Endowment: $940 million as of June 30, 2006

Location: Pittsburgh, Pennsylvania


Campus Survey: Yes

Dining Survey: Yes

Endowment Survey: Yes


Data compiled from independent research. For information on data collection and evaluation, please see the Methods section.

Overall grade  
B -
Carnegie Mellon has a Green Practices Committee, an environmental coordinator, and an EcoReps program in the residence halls. A comprehensive 115-page environmental assessment report was completed in 2005. The purchasing department has an environmental procurement mission statement and an environmentally preferable packaging agreement. There is no overall sustainability policy.
The university is a founding EPA Green Power Partner and a recipient of a 2001 Green Power Leadership Award for making, what was at the time, the largest single retail purchase of wind energy in the nation. The university supplies 15 percent of its energy needs with a mixed portfolio of Pennsylvania wind, national wind, low-impact hydro, and landfill gas. By 2008, 20 percent of the school’s energy will come from renewable sources. Housing and dining installed 75 vendor misers on campus to reduce the power used by vending machines by 46 percent. Although the university has shown a commitment to emissions reductions through its actions, it has not signed a formal agreement.
The university purchases from a distributor that buys from dozens of local producers.
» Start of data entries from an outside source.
import Literature.IUT.HodgeArakelov.GoodPrimeKummerBridgeHolds
import Literature.IUT.HodgeArakelov.ConstantMonoidRealification
import Literature.AnabelianGeometry.AbsoluteAnabelian.MLFGaloisUnitsFunctors
import HarnessLib

/-!
# [IUTchII] Prop 4.2 (ii) at good nonarchimedean primes, last clauses: the natural poly-isomorphism
# `Ψ^ss_{†F^⊢_v} ⥲ Ψ^ss_cns(†G_v)` of mono-analytic semi-simplifications, CONSTRUCTED with its members listed

S. Mochizuki, *Inter-universal Teichmüller theory II*, §4, kurims manuscript (Dec. 2020), Proposition 4.2 (ii)
p. 124 (`v ∈ V^good ∩ V^non`), read on the page (lit key `paper:url-5036b4059555`, p. 124) [cite: Mochizuki2012,
Prop 4.2 (ii) p.124]. Claim key DISPUTED (D-0012). Printed (p. 124): "there exists a unique `†G_v`-equivariant
`Ẑ^×`-orbit of isomorphisms of topological groups `Ψ^×_{†F^⊢_v} ⥲ Ψ_cns(†G_v)^×` as well as a unique isomorphism of
monoids `Ψ^R_{†F^⊢_v} := (Ψ_{†F^⊢_v}/Ψ^×_{†F^⊢_v})^rlf ⥲ Ψ^R_cns(†G_v)` that maps the distinguished element of `Ψ^R_{†F^⊢_v}`
determined by the unique generator of `Ψ_{†F^⊢_v}/Ψ^×_{†F^⊢_v}` to the distinguished element of `Ψ^R_cns(†G_v)` determined
by `log^{†G_v}(p_v) ∈ R_{≥0}(†G_v)` … In particular, we obtain a natural poly-isomorphism of ind-topological monoids
`Ψ^ss_{†F^⊢_v} := Ψ^×_{†F^⊢_v} × Ψ^R_{†F^⊢_v} ⥲ Ψ^ss_cns(†G_v)` … that is compatible with the natural splittings on the domain and
codomain. Let `Ψ^ss_{†F_v} := Ψ^×_{†F_v} × Ψ^R_{†F_v}` denote the ind-topological monoid determined, via the natural
isomorphism `F^{⊢×}_v ⥲ F^{⊢×}_{⟨v⟩}` … by `Ψ^ss_{†F^⊢_v}`; thus, we have a natural isomorphism [i.e., as opposed to a
poly-isomorphism!] `Ψ^ss_{†F_v} ⥲ Ψ^ss_{†F^⊢_v}`." Printed proof (p. 125): "follow immediately from the definitions".

INPUTS (in the tree). The `Ẑ^×`-orbit: this seat's `Prop42iiUnit` / `prop42iiUnit_of_monoAnalytic` (p415949 +
`GoodPrimeKummerBridgeHolds.lean`: for `TCG`-pairs of mono-analytic type the `f`-equivariant isomorphisms of unit
groups form ONE torsor under `Aut(μ_Ẑ) = Ẑ^×`, unconditionally); the realified isomorphism: abc-iut-L6-t2's
`PsiRlf Ψ = (Ψ/Ψ^×)^rlf`, `PsiRlf.toNNReal` / `PsiRlf.eq_toNNReal` (the UNIQUE isomorphism `(Ψ/Ψ^×)^rlf ⥲ ℝ_{≥0}` carrying
the class of `p_v` to `log(p_v)`, `ConstantMonoidRealification.lean`) and `SemiSimplifiedRlf Ψ = Ψ^× × Ψ^R`; the
unit pair `(Π ↷ M^×)` of a `TM`-pair: abc-iut-L4-t2's `GaloisMonoidPair.unitsPair`; `Ψ^ss_cns(†G_v) = Ψ_cns(†G_v)^× ×
R_{≥0}(†G_v)` with `R_{≥0}(†G_v) = ℝ≥0 ∋ log(p_v)` (abc-iut-L6-t2's normalisation `LogRealDatum`).

WHAT THE KERNEL IS MADE TO SAY, for `TM`-pairs `P = (†G_v ↷ Ψ_{†F^⊢_v})`, `Q = (†G_v ↷ Ψ_cns(†G_v))` and an
identification `f` of the acting groups: `semiSimplifiedPolyIsoNonarch P Q f h hp D` = the set of isomorphisms
`Ψ^×_{†F^⊢_v} × Ψ^R_{†F^⊢_v} ⥲ Ψ_cns(†G_v)^× × R_{≥0}(†G_v)` of the form (an `f`-equivariant isomorphism of the unit groups) ×
(an isomorphism of realified parts with the printed normalisation); PROVED: its realified component is
ALWAYS abc-iut-L6-t2's normalised `PsiRlf.toNNReal` (`mem_semiSimplifiedPolyIsoNonarch_iff`), it is compatible
with the splittings (`…_unit`, `…_realified`), and for pairs whose unit pairs are of mono-analytic type it is
EXACTLY ONE `Ẑ^×`-torsor: for every automorphism datum `u` of the cyclotomes there is exactly one member whose
unit component induces `u` (`existsUnique_mem_semiSimplifiedPolyIsoNonarch`). The "natural isomorphism
`Ψ^ss_{†F_v} ⥲ Ψ^ss_{†F^⊢_v}`" is, in this encoding (`Ψ^ss_{†F_v}` DEFINED as the semi-simplification of the same
monoid), the identity — no declaration. Companion at `v ∈ V^arc`: `GoodPrimeKummerBridgeArchSemiSimplified.lean`.

HONEST FRAMING. Products of isomorphisms already in the tree; nothing here bears on [IUTchIII] Cor. 3.12 or
takes a side; typed ≠ discharged elsewhere.
-/

noncomputable section

open scoped _root_.NNReal

namespace Literature.IUT.HodgeArakelov

open Literature.AnabelianGeometry.AbsoluteAnabelian
open Literature.AlgebraicGeometry.Frobenioids

namespace GoodPrimeKummer

variable (P Q : GaloisMonoidPair.{0}) (f : P.Pi ≃ₜ* Q.Pi)
variable (h : IsMonoprime (Associates P.M)) {p : P.M} (hp : ¬ IsUnit p) (D : LogRealDatum)

/-- **The natural poly-isomorphism `Ψ^ss_{†F^⊢_v} := Ψ^×_{†F^⊢_v} × Ψ^R_{†F^⊢_v} ⥲ Ψ^ss_cns(†G_v)` of [IUTchII] Prop 4.2 (ii)**
(p. 124), for `TM`-pairs `P = (†G_v ↷ Ψ_{†F^⊢_v})`, `Q = (†G_v ↷ Ψ_cns(†G_v))`, an identification `f` of the groups, the
divisor-monoid hypothesis `Ψ/Ψ^×` monoprime with the non-unit `p = p_v`, and `R_{≥0}(†G_v) ∋ log(p_v)` (`D`): the
isomorphisms `φ × ρ : Ψ^× × (Ψ/Ψ^×)^rlf ⥲ Ψ_cns^× × R_{≥0}` with `φ` an `f`-equivariant isomorphism of unit groups (a member
of the `Ẑ^×`-orbit of the first display) and `ρ` carrying the class of `p_v` to `log(p_v)`.
[cite: Mochizuki2012, Prop 4.2 (ii) p.124] -/
def semiSimplifiedPolyIsoNonarch : Set (SemiSimplifiedRlf P.M ≃* Q.Mˣ × Multiplicative ℝ≥0) :=
  {e | ∃ (φ : P.Mˣ ≃* Q.Mˣ) (ρ : PsiRlf P.M ≃* Multiplicative ℝ≥0),
    φ ∈ equivariantIsoOver P.unitsPair Q.unitsPair f ∧
      ρ (PsiRlf.logp p) = Multiplicative.ofAdd D.logp ∧ e = MulEquiv.prodCongr φ ρ}

/-- The member with unit component `φ`: `φ × ρ₀`, `ρ₀` THE normalised realified isomorphism
(abc-iut-L6-t2's `PsiRlf.toNNReal`). [cite: Mochizuki2012, Prop 4.2 (ii) p.124] -/
def semiSimplifiedIsoNonarch (φ : P.Mˣ ≃* Q.Mˣ) : SemiSimplifiedRlf P.M ≃* Q.Mˣ × Multiplicative ℝ≥0 :=
  MulEquiv.prodCongr φ (PsiRlf.toNNReal h hp D)

/-- **Membership, PROVED**: an isomorphism belongs to the poly-isomorphism iff it is `φ × ρ₀` for an
`f`-equivariant isomorphism `φ` of unit groups and THE normalised realified isomorphism `ρ₀` (the realified
component is unique, abc-iut-L6-t2's `PsiRlf.eq_toNNReal`). [cite: Mochizuki2012, Prop 4.2 (ii) p.124] -/
theorem mem_semiSimplifiedPolyIsoNonarch_iff (e : SemiSimplifiedRlf P.M ≃* Q.Mˣ × Multiplicative ℝ≥0) :
    e ∈ semiSimplifiedPolyIsoNonarch P Q f (p := p) D ↔
      ∃ φ : P.Mˣ ≃* Q.Mˣ, φ ∈ equivariantIsoOver P.unitsPair Q.unitsPair f ∧
        e = semiSimplifiedIsoNonarch P Q h hp D φ := by
  constructor
  · rintro ⟨φ, ρ, hφ, hρ, rfl⟩
    exact ⟨φ, hφ, by rw [PsiRlf.eq_toNNReal h hp D ρ hρ]; rfl⟩
  · rintro ⟨φ, hφ, rfl⟩
    exact ⟨φ, PsiRlf.toNNReal h hp D, hφ, PsiRlf.toNNReal_logp h hp D, rfl⟩

/-- "compatible with the natural splittings on the domain and codomain" — unit factor: a member carries
`Ψ^× × {0}` to `Ψ_cns^× × {0}` by its (equivariant) unit component. [cite: Mochizuki2012, Prop 4.2 (ii) p.124] -/
theorem semiSimplifiedPolyIsoNonarch_unit {e : SemiSimplifiedRlf P.M ≃* Q.Mˣ × Multiplicative ℝ≥0}
    (he : e ∈ semiSimplifiedPolyIsoNonarch P Q f (p := p) D) :
    ∃ φ : P.Mˣ ≃* Q.Mˣ, φ ∈ equivariantIsoOver P.unitsPair Q.unitsPair f ∧ ∀ u : P.Mˣ, e (u, 1) = (φ u, 1) := by
  obtain ⟨φ, ρ, hφ, -, rfl⟩ := he
  exact ⟨φ, hφ, fun u => Prod.ext rfl (map_one ρ)⟩

/-- … realified factor: a member carries `{1} × Ψ^R` to `{1} × R_{≥0}` by THE normalised realified isomorphism,
in particular the class of `p_v` to `log(p_v)`. [cite: Mochizuki2012, Prop 4.2 (ii) p.124] -/
theorem semiSimplifiedPolyIsoNonarch_realified {e : SemiSimplifiedRlf P.M ≃* Q.Mˣ × Multiplicative ℝ≥0}
    (he : e ∈ semiSimplifiedPolyIsoNonarch P Q f (p := p) D) (r : PsiRlf P.M) :
    e (1, r) = (1, PsiRlf.toNNReal h hp D r) := by
  obtain ⟨φ, ρ, -, hρ, rfl⟩ := he
  rw [PsiRlf.eq_toNNReal h hp D ρ hρ]
  exact Prod.ext (map_one φ) rfl

/-- The distinguished elements correspond under every member: `(1, [p_v]) ↦ (1, log(p_v))`.
[cite: Mochizuki2012, Prop 4.2 (ii) p.124] -/
theorem semiSimplifiedPolyIsoNonarch_logp {e : SemiSimplifiedRlf P.M ≃* Q.Mˣ × Multiplicative ℝ≥0}
    (he : e ∈ semiSimplifiedPolyIsoNonarch P Q f (p := p) D) :
    e (1, PsiRlf.logp p) = (1, Multiplicative.ofAdd D.logp) := by
  obtain ⟨φ, ρ, -, hρ, rfl⟩ := he
  exact Prod.ext (map_one φ) hρ

/-- **The poly-isomorphism is EXACTLY ONE `Ẑ^×`-torsor** ("a unique `†G_v`-equivariant `Ẑ^×`-orbit", p. 124): if the
unit pairs `(†G_v ↷ Ψ^×_{†F^⊢_v})`, `(†G_v ↷ Ψ_cns(†G_v)^×)` are `TCG`-pairs of mono-analytic type (the printed situation:
both acted on by isomorphs of `†G_v` itself), then for every isomorphism `u` of their cyclotomes there is EXACTLY
ONE member of the poly-isomorphism whose unit component induces `u` — from the unconditional
`prop42iiUnit_of_monoAnalytic` (`GoodPrimeKummerBridgeHolds.lean`) and the uniqueness of the realified
component. [cite: Mochizuki2012, Prop 4.2 (ii) p.124] -/
theorem existsUnique_mem_semiSimplifiedPolyIsoNonarch
    (hPm : IsOfMonoAnalyticTypeMonoid .TCG P.unitsPair) (hQm : IsOfMonoAnalyticTypeMonoid .TCG Q.unitsPair)
    (u : cyclotome P.unitsPair.M ≃* cyclotome Q.unitsPair.M) :
    ∃! e : SemiSimplifiedRlf P.M ≃* Q.Mˣ × Multiplicative ℝ≥0,
      ∃ φ : P.Mˣ ≃* Q.Mˣ, φ ∈ equivariantIsoOver P.unitsPair Q.unitsPair f ∧
        (∀ ζ, cyclotomeMapOf (P := P.unitsPair) (Q := Q.unitsPair) φ ζ = u ζ) ∧
        e = semiSimplifiedIsoNonarch P Q h hp D φ := by
  obtain ⟨φ, ⟨hφ, hu⟩, huniq⟩ := prop42iiUnit_of_monoAnalytic (P := P.unitsPair) (Q := Q.unitsPair) hPm hQm f u
  refine ⟨semiSimplifiedIsoNonarch P Q h hp D φ, ⟨φ, hφ, hu, rfl⟩, ?_⟩
  rintro e ⟨φ', hφ', hu', rfl⟩
  rw [huniq φ' ⟨hφ', hu'⟩]

/-- Every member determined by a cyclotome datum lies in the poly-isomorphism (the torsor is INSIDE the
printed poly-isomorphism). [cite: Mochizuki2012, Prop 4.2 (ii) p.124] -/
theorem semiSimplifiedIsoNonarch_mem {φ : P.Mˣ ≃* Q.Mˣ}
    (hφ : φ ∈ equivariantIsoOver P.unitsPair Q.unitsPair f) :
    semiSimplifiedIsoNonarch P Q h hp D φ ∈ semiSimplifiedPolyIsoNonarch P Q f (p := p) D :=
  (mem_semiSimplifiedPolyIsoNonarch_iff P Q f h hp D _).2 ⟨φ, hφ, rfl⟩

end GoodPrimeKummer

end Literature.IUT.HodgeArakelov

end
Cage-free eggs, organic produce, and fair-trade coffee are now served, with the option of using biodegradable to-go containers. A composting program has been proposed for the dining halls and the university is currently working on an initiative to make biodiesel from waste oil in the dining halls. The university has a comprehensive recycling program, including carpet recycling and participation in the Nike Reuse-a-Shoe program.
The university’s building policy requires that all new buildings and renovations achieve LEED Silver certification, at a minimum. Currently there is one LEED-certified, four LEED Silver-certified, and one LEED Gold-certified building on campus. Four additional LEED buildings are in design or under construction. The university was a pilot partner in the EPA’s Lab21 program for green design in laboratory facilities.
The university’s shuttles run on biodiesel fuel and police cars use E-85 ethanol fuel. The facilities department’s fleet includes six electric vehicles. Free bus passes are given to students, faculty, and staff, and Zipcars are available, as well. Carpools receive special parking privileges.
The university makes neither its proxy voting record nor its list of endowment holdings public. This information is only available to trustees and senior administrators.
The university aims to optimize investment return and is currently invested in renewable energy investment funds or similar investment vehicles.
The university asks that its investment managers handle the details of proxy voting.